Hoje há lingüistas que acham que o empréstimo pode se dar da maneira mais
ampla e irrestrita possível. Entretanto, se fizermos para o estudo do empréstimo a
mesma divisão em planos que fizemos para a evolução, vamos verificar o seguinte: o
empréstimo se dá de maneira ampla, de maneira que podemos considerar irrestrita,
apenas nos conjuntos de formas a que chamamos vocábulos, ou melhor, nas formas
livres de Bloomfield. Portanto, no plano lexical.

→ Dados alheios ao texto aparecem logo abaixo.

import Summits.MatrixMultiplication.MatrixMultiplication.Theorems.ObstructionDescentUniversalOccurrenceTwoRectangleTwistLemmas

set_option linter.dupNamespace false
set_option autoImplicit false

/-!
# Universal occurrence — two rectangles: the SIGN LAW of the twisted storey design (decomp-mm · lens 3 · gen 46, K36-B)

Route `route-MatrixMultiplication-ObstructionDescent` (sub-problem `MatrixMultiplication`, `ω(ℂ) = 2`); SUPPORT for the crux
`NoOccurrenceObstruction` (`P_O`, item `stmt-MatrixMultiplication-29040`), universal-occurrence programme.  No `def`, no `sorry`.

The storey designs `D″(N)` (`…TwoRectangleThreeThreeOne`) pair the crossed lifts `x = φ ∘ ι`, `y = ψ ∘ ι` of a word
`ι : [2N] → [N+2]` (`φ(N) = ψ(N+1) = 0`, `φ(N+1) = ψ(N) = 1`, identity below `N`) with the block sign `ζ_e` on the first leg
and the TWISTED block sign `ζ_e(y ∘ κ)` on the second, `κ = (A B)(C D)` the double cross exchanging the two blocks at two
slots `h₁ ≠ h₂`.  **Sign law** (`twist_blockSign_mul`): if the letters `N`, `N+1` occur exactly once in `ι` (at `p_N`, `p_M`)
and both block signs are non-zero, then
`ζ_e(x) · ζ_e(y ∘ κ) = +1` if `p_N, p_M` lie in different blocks AND `κ p_N, κ p_M` lie in different blocks, and `= -1` otherwise.
Proof: `y = x ∘ (p_N p_M)` (`liftPair_second_eq`); same block ⇒ one transposition and `ζ_e(u ∘ κ) = ζ_e(u)`
(`wordBlockSign_comp_doubleCross`); separated but joined by `κ` ⇒ conjugate the transposition through `κ`; separated twice ⇒
the positions of `N, N+1` or of their partners `0, 1` are crossed by `κ` and one of the three value patterns of
`…TwoRectangleTwistLemmas` §4 applies.  §1 collects the letter values of the lifts and two block-word facts, §2 the intrinsic
description of a double cross (it preserves slots and flips the block exactly at its two slots), which identifies `κ` with the
double cross through any of its cells.

[cite: BurgisserIkenmeyer2011, Thm. 4.4, Lemma 6.1] [cite: BurgisserIkenmeyer2017, §5, Thm. 5.9 (proof of (2)), Thm. 5.13 (proof)]
-/

noncomputable section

E ainda aqui há um núcleo de
vocábulos que tende a se manter prolongadamente sem substituição por outro de outra
língua - os chamados vocábulos não-culturais (ou "nucleares") por não serem
específicos de determinada cultura mas, ao contrário, corresponderem a conceitos
comuns a praticamente todas as culturas (certos nomes para fatos da natureza, para
partes do corpo humano, para atividades elementares, como "terra" "árvore" "pedra"
"mão" "cabeça" "pé" "andar" "comer", "dormir" e assim por diante).
É o que pode ser exemplificado com uma língua indígena brasileira, o WAI-
WAI, estudado por Neill Hawkins (inédito). Aí a palavra portuguesa camisa foi adotada
no sentido de "tanga". Naturalmente, de início, os WAI-WAI não usavam nem tanga e
esta veio como um resultado da aculturação. Adotando-a deram-lhe o nome português
para "camisa", a que associaram a sua nova indumentária. Mas a palavra assim tomada
de empréstimo não é literalmente camisa /ka'miza/ em WAI-WAI. Em primeiro lugar, o
som /x/ foi substituído pelo som surdo hormogânico /s/, porque à língua indígena faltam
consoantes sonoras. Em segundo lugar, a palavra aparece sempre com um prefixo
possessivo, porque em WAI-WAI os pertences de uma pessoa, bem como as partes do
corpo, têm que vir precedidos de uma partícula de posse prefixada: "minha camisa",
"tua camisa", "sua camisa", nunca "camisa" isoladamente. Em terceiro lugar, essa
palavra camisa, tendo que ser usada com prefixo possessivo entra na classe geral dos
substantivos "inalienáveis", que se caracteriza pela nasalação da vogal final de que
decorre a presença obrigatória do prefixo. Por tudo isso, a palavra em WAI-WAI é
/akami'sã/ correspondendo a "minha camisa", e, como em WAI-WAI os substantivos
são sujeitos à idéia de tempo (o que - diga-se de passagem - se expressa
esporadicamente em português pelo prefixo ex-, para indicar o que já não serve na
função designada - ex-diretor, ex-esposa etc.) de maneira sistemática, ao lado de
/ahami'sã/ aparece /akami'sãtho/ (uma tanga toda rasgada, que já não pode ser usada, por
exemplo). Vemos assim toda a estrutura formal e conceptual do WAI-WAI envolver o
empréstimo português, e até com uma adaptação fonética, quer na acentuação oxítona,
quer na substituição de /x/ por /s/.